- Location: Muladi, Barisal, East Bengal, Dominion of Pakistan
- Date: 17–20 February 1950 (UTC+6:00)
- Target: Bengali Hindus, Bengali Christians
- Attack type: Mass murder, Massacre
- Weapons: Swords, Machetes
- Deaths: 1,000+
- Perpetrators: Muslim mobs

= Muladi massacre =

Massacre in Muladi, Barisal

Muladi massacres (মুলাদি গণহত্যা) were a series of massacres of unarmed Hindus and Christians in the river port of Muladi in East Pakistan between 17 and 20 February 1950 by armed radical Muslim mobs with the active complicity of the Ansars and police.

== Events ==
As the news of killings in Dhaka reached Barisal district, tension began to mount. On 14 February, a peace meeting was held at the Jinnah Club where the Muslim leaders assured Hindus and Christians of protection. In spite of the assurances, Kazirchar and Khaserhat were attacked on 15 February. On the night of 16th, the village of Satani was attacked and set on fire. Madan Nandi, a well-to-do Hindu and his brother were killed. Two eminent upper-caste doctors, Dr. Prafulla C. Gain and Dr. Kallol B. Banerjee were victims too. When the villagers went to lodge a complaint at the Muladi police station the Officer in Charge told the villagers to cremate the dead and tell their family that they had died of disease. The insensitive and nonchalant attitude of the O.C. concerned the villagers.

=== 17 February ===
From the night of 16th, cries of 'Allah ho Akbar' and 'Kill the infidels' could be heard from a distance. On the morning of 17th, terrified Hindus and Christians began to rush towards the Muladi police station. The O.C. however refused to provide any shelter to the terrified people. At around 3 P.M., a 3,000 to 4,000 strong mob attacked and looted the warehouses in the Muladi port. The Hindus and Christians ran helter-skelter and the armed mob pounced upon them. They killed the men indiscriminately and violated the women in broad daylight in public. The orgy of loot, murder, rape and arson continued until the evening, when they departed with the loot and the abducted women. Christian churches were vandalized and looted. The streets, ghats and the river were full of corpses. In the betelnut orchard of one Hindu, more 300 dead bodies were found.

=== 18 February ===
On the morning of 18th, Saturday, many Hindus and Christians returned to their looted, destroyed and gutted houses. In the evening, they once again assembled at the police station. This time they were allowed inside in lieu of their cash and jewellery. In the meantime, the Ansars went all around Muladi announcing in loudspeakers asking the Hindus to assemble at the Muladi police station. After the Hindus and Christians had gathered hundreds of non-Muslim men were massacred within the precincts of the police station. The O.C. himself stripped the Hindu women of their vermillion and conch shell bangles and forced them to recite the kalma. Later, he distributed the women among the gang leaders for rape.

=== 20 February ===
The survivors of Muladi and adjoining villages had spent the last couple of nights in jungles and burned-out houses. On the morning of 20 February, the Officer-in-Charge announced that a relief camp has been opened in the port area. He seized all the money and the jewellery from the Hindus gathered at the police station and directed them towards the port. At the port, the Hindus were divided into three groups at put up at three warehouses - the Panch Tahabil and the ones belonging to Madhablal Kundu and Sukhamay Kundu.

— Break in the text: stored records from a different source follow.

import Summits.Ventures.Crystal3D.Theorems.StickyWulffConstantPolycrystalWulffBoundRelabelPrelim

/-!
# `PolycrystalWulffBound`, line `PolyDensity`: the GENERAL RELABELLING RUNG — any texture (several twin
# axes, generic grains) that admits a cheap single-axis relabelling satisfies `6·2^{1/3}(√2·Vol)^{2/3} ≤ En`

Route `StickyWulffConstant` of the venture `Summits/Ventures/Crystal3D`, second prover lane (poly-p2,
gen 11), crux `stmt-Ventures-19482`.  The hybrid rung (`…RungSingleAxisHybrid`) freed the slide rung from
the identification «labels = lattices» inside ONE co-axial colony.  Here the texture itself is arbitrary
(a crux texture `Tex n G A c m` presented by cells — ANY frames: several twin axes, generic grains) and
only the RELABELLED frames `A'` must form a single-axis colony about `m₀` (with one admissible (bond,
`⟨112⟩`) pair `(u, w)`); every relabelled grain `f ∈ T` comes with an axis `ax f` and the GAP hypothesis
`h_{W(A' f)} ≤ h_{W(A f)} + (1/√6)·h_{Dsc (ax f)}` (discharged by `supportFn_cruxWulffBody_le_of_Ax` when
`A f` and `A' f` are co-axial twins about `ax f` — e.g. a SECONDARY twin about `ax f ≠ m₀` relabelled with
its parent's frame — and trivially when the bodies agree).  The wall budget is read off the texture's OWN
wall data: by `Tex`, every pair of grains of different lattice classes (`κ f ≠ κ g`) is charged
`≥ ¼·Σ_{a,b} √(1 − ⟪ν_ab, m f g⟫²)·fa` per ordered pair (co-axial twin walls: `Ax (m f g)`, `c ≥ ½`;
generic walls: `m f g = 0`, `c ≥ 1`, `Dsc 0 =` unit ball) — no wall-data hypothesis is needed.
RESULT (`rung_relabel_texture`): if

  `(2/√6)·( Σ_{τ' f ≠ τ' g} Σ_{a ∈ s f, b ∈ s g} |⟪w, ν_ab⟫|·fa + Σ_{f ∈ T} Fr_{Dsc (ax f)}(f) )
      ≤ ½ · Σ_{κ f ≠ κ g} Σ_{a, b} √(1 − ⟪ν_ab, m f g⟫²)·fa`

then `6·2^{1/3}(√2·Vol)^{2/3} ≤ En n G A c m`.  FIRST MULTI-AXIS RUNG: a single-axis colony (handled by
slide + flips as in the hybrid rung) decorated with twin grains about OTHER axes and with generic grains is
covered as soon as the secondary grains' sin-weighted free areas (× 2/√6) and the slide charges of the
walls they create fit in the total sin-weighted wall area — multi-axis reduces to single-axis plus a
per-secondary-grain FREE-AREA term (planner's P2(b)).
WHAT THIS IS NOT: textures whose every single-axis relabelling is too expensive (thick secondary colonies
with little wall: e.g. two comparable W-halves twinned about different axes glued along a generic wall);
the crux is not claimed.
-/

noncomputable section

open scoped BigOperators InnerProductSpace ENNReal Pointwise
open MeasureTheory Filter Set

namespace Summit.Ventures.Crystal3D.Cruxes.PolycrystalWulffBound.PolyDensity

open Summit.Ventures.Crystal3D.Theorems
open Summit.Ventures.Crystal3D.Cruxes.TextureLiminf.TexShadow (per polytope facetArea supportFn E3
  PolytopeCalculus stub_polytopeCalculus)
open Literature.MathematicalPhysics.StatisticalMechanics (fccStacking barlowStacking IsHaggSeq perimeter)
import Literature.Analysis.FluidPDE.KNSSMildDecayHorizontal
import HarnessLib

/-!
# Large-scale smallness of caloric extensions and Oseen slices under a Morrey bound at the origin

Analysis/FluidPDE support file (everything proved; no definitions, no named facts).

A field `f` on `ℝ³` obeying the scale-invariant Morrey bound of Albritton–Barker's quantity `A`,
`∫_{B_r(0)} ‖f‖² ≤ I r` for all large `r` (Albritton–Barker 2019, §1: `A(Q(z,r)) ≤ 𝐈` for every
parabolic ball of `ℝ³ × ℝ₋`, read on almost every time slice), is "small on average at large
scales". This file quantifies the two consequences used to kill the parasitic drift of a bounded
weak solution with `𝐈 < ∞` (the mildness step of the forward direction of Albritton–Barker 2019,
Thm. 1.1, after Koch–Nadirashvili–Seregin–Šverák 2009, proof of Thm. 6.1):

* `norm_heatExtension_origin_le_of_morrey` — the caloric extension at the origin decays,
  `‖e^{ρΔ}f(0)‖ ≤ K J/√ρ` whenever `∫_{B_r(0)} ‖f‖ ≤ J r²` for `r ≥ √ρ` (the `L¹`-Morrey bound that
  Cauchy–Schwarz extracts from the `L²` one, `setLIntegral_enorm_le_of_sq_le`);
* `exists_norm_oseenSlice_origin_le_of_morrey` — the Oseen slice `N_τ[a, a](0) = ∫ K(τ, −y)[a, a] dy`
  (`oseenSlice`, the integrand of the Duhamel term `B(u,u)`, KNSS 2009 §4 (4.3)) obeys
  `‖N_τ[a, a](0)‖ ≤ K I √ρ/ρ²` for every clock `τ ≥ ρ` whenever `∫_{B_r(0)} ‖a‖² ≤ I r` for
  `r ≥ √ρ`.

Both rest on one dyadic computation (`lintegral_mul_le_of_dyadic_morrey`,
`lintegral_parabolicWeight_mul_le_of_morrey`): against the parabolic weight `(ρ + ‖y‖²)^{-2}` a
density of Morrey mass `≤ J rⁿ` (`n ≤ 3`) on the balls `B_r(0)`, `r ≥ √ρ`, integrates to at most
`2^{n+2} J (√ρ)ⁿ/ρ²` (inner ball `B_{√ρ}` plus the shells `√ρ 2^k ≤ ‖y‖ < √ρ 2^{k+1}`, a geometric
series); the Gauss–Weierstrass kernel is dominated by the parabolic weight
(`heatKernel_le_mul_parabolicWeight`, from `1 + q + q²/2 ≤ e^q`), and the Oseen kernel by
`C₀ (τ + ‖z‖²)^{-2} ‖a‖ ‖b‖` (KNSS 2009, (3.8); `exists_norm_oseenKernel_three_le`).

## References

* D. Albritton, T. Barker, *On local Type I singularities of the Navier–Stokes equations and
  Liouville theorems*, J. Math. Fluid Mech. 21 (2019) = arXiv:1811.00502, §1, §3. [AlbrittonBarker2019]
* G. Koch, N. Nadirashvili, G. Seregin, V. Šverák, *Liouville theorems for the Navier–Stokes
  equations and applications*, Acta Math. 203 (2009) = arXiv:0709.3599, §3 (3.8), §4 (4.3), proof
  of Thm. 6.1 (p. 12). [KochNadirashviliSereginSverak2009]
-/

noncomputable section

At around 12 noon, at the signal of the O.C, a 3,000 strong armed Muslim mob attacked the warehouses. More than 700 men and elderly women were massacred and their bodies thrown into the river. The remaining women were taken into a shed belonging to one Mukteshwar Saha and forced to recite the kalma. After that 50 women were distributed among the gang leaders and raped. In the afternoon, Sirajul Haque, the Regional Controller of Procurement, arrived from Barisal in a launch accompanied by armed police. The goondas fled. The surviving men and unabducted women were taken to Barisal.